→ **Directions**
Using the listing beneath this task, count the lines with the word "Literature" and write only the result.

[[ Records, beginning ]]

import Summits.QuantumFields.YangMills.Theorems.UnitScaleTiltProp7OneFormDecayLetters
import Summits.QuantumFields.YangMills.Theorems.UnitScaleTiltProp7BlockDistanceWeights
import HarnessLib

/-!
# Route `UnitScaleTilt`, crux K1 «MinimiserStabilityRegPr» (stmt-QuantumFields-19200), EX face S46 — (L3′b), ONE-FORM STOREY, FILE O4c:
# **THE DECAYED DATA LETTERS OF O4 — `hf` FROM BLOCK SUPPORT AND `hEW` FROM THE `L²` BLOCK DECAY OF THE SOLUTION** (the two-rate bracket on the coarse torus)

Cell `ym3-torus` (HUMAN RULING D-0037; rung R3 = SU(2) YM₃ on T³ — NOT d = 4, NOT infinite volume, NOT a mass gap, NOT Clay).  Chair seat ★`ym-ust-19200-p1` g26, own pen O4c.
THEOREMS ONLY (0 `def`, 0 `sorry`, default heartbeats); `--supports stmt-QuantumFields-19200 --as helper`; count-neutral.

WHAT IS PROVED (ns `Summit.QuantumFields.YangMills.Theorems.Prop7OneFormDecayData`).
* §1 `norm_le_mul_exp_neg_of_support` — a function vanishing off `{d = 0}` and bounded by `F` is bounded by `F·e^{−κd}` (the `hf` letter of O4 for a block-supported source).
* §2 ★★★ `sqrt_sum_normSq_div_weight_le_of_blockDecay` — THE `E_W` LETTER OF O4: if the weight at centre `p₁` has the FLOOR `c_W·e^{κ·tdist(B p₁, B p)} ≤ W p` (O4b ✓-typed
  `exists_coshFamily`), and the solution has the `L²` BLOCK DECAY `‖1_y u‖ ≤ D₀·e^{−r·tdist(y, v)}` (A4 ✓`blockDecay_oneForm_of_letters` per block) with `κ < 2r`, then
  `√(Σ_p c₀‖u(p)‖²∕W p) ≤ √(c_W⁻¹·(2(1 + 1∕(2r − κ)))³)·D₀·e^{−(κ∕2)·tdist(B p₁, v)}` — O4a ✓`sum_normSq_div_weight_le_of_blocks` + the triangle inequality and the K-free exponential
  volume of the coarse torus (px12 ✓`Prop7BlockDistanceWeights`).  The rate HALVES (two-rate bracket), as in print's (3.46)→(3.42).
HONEST SCOPE.  Bookkeeping on displayed letters; nothing of the ten EX rows, `hT`, (3.42), EX or the crux is proved here.

References: T. Bałaban, CMP **99** (1985) 389–434 [Balaban1985BackgroundPropagators] (Thm 3.1 (3.42) p.397, (3.46) p.398, (3.49) p.399); CMP **95** (1984) 17–40
[Balaban1984PropagatorsI] (Prop. 1.1 p.33).
-/

set_option autoImplicit false

noncomputable section

open scoped Matrix.Norms.L2Operator BigOperators InnerProductSpace ComplexConjugate

namespace Summit.QuantumFields.YangMills.Theorems.Prop7OneFormDecayData

open Literature.MathematicalPhysics.QuantumFieldTheory.Balaban1983to89
open Literature.MathematicalPhysics.QuantumFieldTheory.Balaban1983to89.T3ContinuumYM3Torus
open B4Sect5Torus (TSite)
open B9SectCLatticeCarrier (Bond)
open B9Eq311L2Pairing (WL2)
open B11Eq103H1Complex (BondL2K)
open B5Eq118OneStroke (iterBlockOf)
open Summit.QuantumFields.YangMills.Theorems.Prop7SectET3Transport (periodsT3 bondEquiv)
open Summit.QuantumFields.YangMills.Theorems.Prop7SectET3HilbertLetters (W₂ toL2)
open Summit.QuantumFields.YangMills.Theorems.Prop7BlockDistanceWeights (sum_exp_neg_mul_tdist_coarse_le tdist_coarse_triangle tdist_coarse_comm)
open Summit.QuantumFields.YangMills.Theorems.Prop7OneFormDecayLetters (sum_normSq_div_weight_le_of_blocks)

/-! ## §1 The source letter from block support -/

/-- **THE `hf` LETTER FROM SUPPORT**: if `g` vanishes wherever `d ≠ 0` and `‖g‖ ≤ F` everywhere, then `‖g(p)‖ ≤ F·e^{−κ·d(p)}` for every rate `κ`. [folklore]
[cite: Balaban1985BackgroundPropagators, Thm 3.1 (3.42) p.397] -/
theorem norm_le_mul_exp_neg_of_support {ι E : Type*} [SeminormedAddCommGroup E] (g : ι → E) (d : ι → ℝ) (κ : ℝ) {Fb : ℝ}
    (hF : ∀ p, ‖g p‖ ≤ Fb) (hsupp : ∀ p, g p ≠ 0 → d p = 0) (p : ι) : ‖g p‖ ≤ Fb * Real.exp (-(κ * d p)) := by
  by_cases hp : g p = 0
  · rw [hp, norm_zero]
    exact mul_nonneg ((norm_nonneg _).trans (hF p)) (Real.exp_pos _).le
  · rw [hsupp p hp, mul_zero, neg_zero, Real.exp_zero, mul_one]; exact hF p

/-! ## §2 The `E_W` letter from the `L²` block decay -/

variable {F : T3Family} {n K : ℕ} {c₀ : ℝ} [Fact (0 < c₀)]

/-- ★★★ **THE `E_W` LETTER OF O4 FROM THE `L²` BLOCK DECAY (two-rate bracket).**  Weight `W` on bonds with the FLOOR `c_W·e^{κ·tdist(B₁, B(p))} ≤ W(p)` against a base block `B₁`
(`B(p) = iterBlockOf (K − n) ((bondEquiv)⁻¹p).src`), solution `u` with `‖1_{B = y} u‖ ≤ D₀·e^{−r·tdist(y, v)}` for every block `y`, and `κ < 2r`.  THEN
`√(Σ_p c₀‖u(p)‖²∕W(p)) ≤ √(c_W⁻¹·(2(1 + 1∕(2r − κ)))³)·D₀·e^{−(κ∕2)·tdist(B₁, v)}`.  (O4a ✓`sum_normSq_div_weight_le_of_blocks` with `m(y) = c_W e^{κ·tdist(B₁,y)}`; then
`e^{−κ·tdist(B₁,y)} ≤ e^{−κ·tdist(B₁,v)}·e^{κ·tdist(y,v)}` and ✓`sum_exp_neg_mul_tdist_coarse_le` at rate `2r − κ`.)
[cite: Balaban1985BackgroundPropagators, (3.46) p.398, Thm 3.1 (3.42) p.397; Balaban1984PropagatorsI, Prop. 1.1 p.33] -/
theorem sqrt_sum_normSq_div_weight_le_of_blockDecay (u : BondL2K ℂ 3 (periodsT3 F K) c₀ W₂) (W : Bond 3 (periodsT3 F K) → ℝ)
    (B₁ v : Site (F.P K) (K - n)) {κ cW D₀ r : ℝ} (hκ : 0 ≤ κ) (hcW : 0 < cW) (hD₀ : 0 ≤ D₀) (hr : κ < 2 * r)
    (hWfloor : ∀ p : Bond 3 (periodsT3 F K),
      cW * Real.exp (κ * (Site.tdist B₁ (iterBlockOf (K - n) ((bondEquiv F K).symm p).src) : ℝ)) ≤ W p)
    (hD : ∀ y : Site (F.P K) (K - n),
      ‖toL2 F K c₀ (fun b => if iterBlockOf (K - n) b.src = y then (toL2 F K c₀).symm u b else 0)‖ ≤ D₀ * Real.exp (-(r * (Site.tdist y v : ℝ)))) :
    Real.sqrt (∑ p : Bond 3 (periodsT3 F K), c₀ * ‖WL2.equiv ℂ _ W₂ u p‖ ^ 2 / W p)
      ≤ Real.sqrt (cW⁻¹ * (2 * (1 + 1 / (2 * r - κ))) ^ 3) * D₀ * Real.exp (-(κ / 2 * (Site.tdist B₁ v : ℝ))) := by
  -- Step 1: O4a's block comparison with `m y := c_W e^{κ tdist(B₁, y)}`, `D y := D₀ e^{−r tdist(y, v)}`
  have h1 := sum_normSq_div_weight_le_of_blocks (n := n) u W (fun y => cW * Real.exp (κ * (Site.tdist B₁ y : ℝ)))
    (fun y => D₀ * Real.exp (-(r * (Site.tdist y v : ℝ)))) (fun y => by positivity) hWfloor hD
  -- Step 2: each block term against the two-rate bracket
  have hνpos : 0 < 2 * r - κ := by linarith
  have h2 : ∀ y : Site (F.P K) (K - n),
      (D₀ * Real.exp (-(r * (Site.tdist y v : ℝ)))) ^ 2 / (cW * Real.exp (κ * (Site.tdist B₁ y : ℝ)))
        ≤ D₀ ^ 2 * cW⁻¹ * Real.exp (-(κ * (Site.tdist B₁ v : ℝ))) * Real.exp (-((2 * r - κ) * (Site.tdist y v : ℝ))) := by
    intro y
    have htri : (Site.tdist B₁ v : ℝ) ≤ (Site.tdist B₁ y : ℝ) + (Site.tdist y v : ℝ) := tdist_coarse_triangle (F := F) B₁ y v
    have e1 : (D₀ * Real.exp (-(r * (Site.tdist y v : ℝ)))) ^ 2 / (cW * Real.exp (κ * (Site.tdist B₁ y : ℝ)))
        = D₀ ^ 2 * cW⁻¹ * Real.exp (-(2 * r * (Site.tdist y v : ℝ)) - κ * (Site.tdist B₁ y : ℝ)) := by
      rw [mul_pow, ← Real.exp_nat_mul, Real.exp_sub, div_eq_mul_inv, mul_inv]
      push_cast; ring_nf
    have e2 : D₀ ^ 2 * cW⁻¹ * Real.exp (-(κ * (Site.tdist B₁ v : ℝ))) * Real.exp (-((2 * r - κ) * (Site.tdist y v : ℝ)))
        = D₀ ^ 2 * cW⁻¹ * Real.exp (-(κ * (Site.tdist B₁ v : ℝ)) - (2 * r - κ) * (Site.tdist y v : ℝ)) := by
      rw [Real.exp_sub, Real.exp_neg ((2 * r - κ) * _), div_eq_mul_inv]; ring
    rw [e1, e2]
    refine mul_le_mul_of_nonneg_left (Real.exp_le_exp.mpr ?_) (by positivity)
    nlinarith [mul_le_mul_of_nonneg_left htri hκ]
  -- Step 3: sum, K-free coarse volume
  have hvol := sum_exp_neg_mul_tdist_coarse_le (F := F) (n := n) (K := K) hνpos v
  have h3 : ∑ p : Bond 3 (periodsT3 F K), c₀ * ‖WL2.equiv ℂ _ W₂ u p‖ ^ 2 / W p
      ≤ D₀ ^ 2 * cW⁻¹ * Real.exp (-(κ * (Site.tdist B₁ v : ℝ))) * (2 * (1 + 1 / (2 * r - κ))) ^ 3 := by
    refine h1.trans ((Finset.sum_le_sum fun y _ => h2 y).trans ?_)
    rw [← Finset.mul_sum]
    exact mul_le_mul_of_nonneg_left hvol (by positivity)
  -- Step 4: square roots
  set A : ℝ := cW⁻¹ * (2 * (1 + 1 / (2 * r - κ))) ^ 3 with hAdef
  have hA : 0 ≤ A := by positivity
  have he2 : Real.exp (-(κ / 2 * (Site.tdist B₁ v : ℝ))) ^ 2 = Real.exp (-(κ * (Site.tdist B₁ v : ℝ))) := by
    rw [sq, ← Real.exp_add]; ring_nf
  have hR : D₀ ^ 2 * cW⁻¹ * Real.exp (-(κ * (Site.tdist B₁ v : ℝ))) * (2 * (1 + 1 / (2 * r - κ))) ^ 3
      = (Real.sqrt A * D₀ * Real.exp (-(κ / 2 * (Site.tdist B₁ v : ℝ)))) ^ 2 := by
    rw [show (Real.sqrt A * D₀ * Real.exp (-(κ / 2 * (Site.tdist B₁ v : ℝ)))) ^ 2
        = Real.sqrt A ^ 2 * D₀ ^ 2 * Real.exp (-(κ / 2 * (Site.tdist B₁ v : ℝ))) ^ 2 by ring, Real.sq_sqrt hA, he2, hAdef]
    ring
  calc Real.sqrt (∑ p : Bond 3 (periodsT3 F K), c₀ * ‖WL2.equiv ℂ _ W₂ u p‖ ^ 2 / W p)
      ≤ Real.sqrt ((Real.sqrt A * D₀ * Real.exp (-(κ / 2 * (Site.tdist B₁ v : ℝ)))) ^ 2) :=
        Real.sqrt_le_sqrt (h3.trans_eq hR)
    _ = _ := Real.sqrt_sq (by positivity)

end Summit.QuantumFields.YangMills.Theorems.Prop7OneFormDecayData

end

[[ Records, end ]]

→ **Output below**
2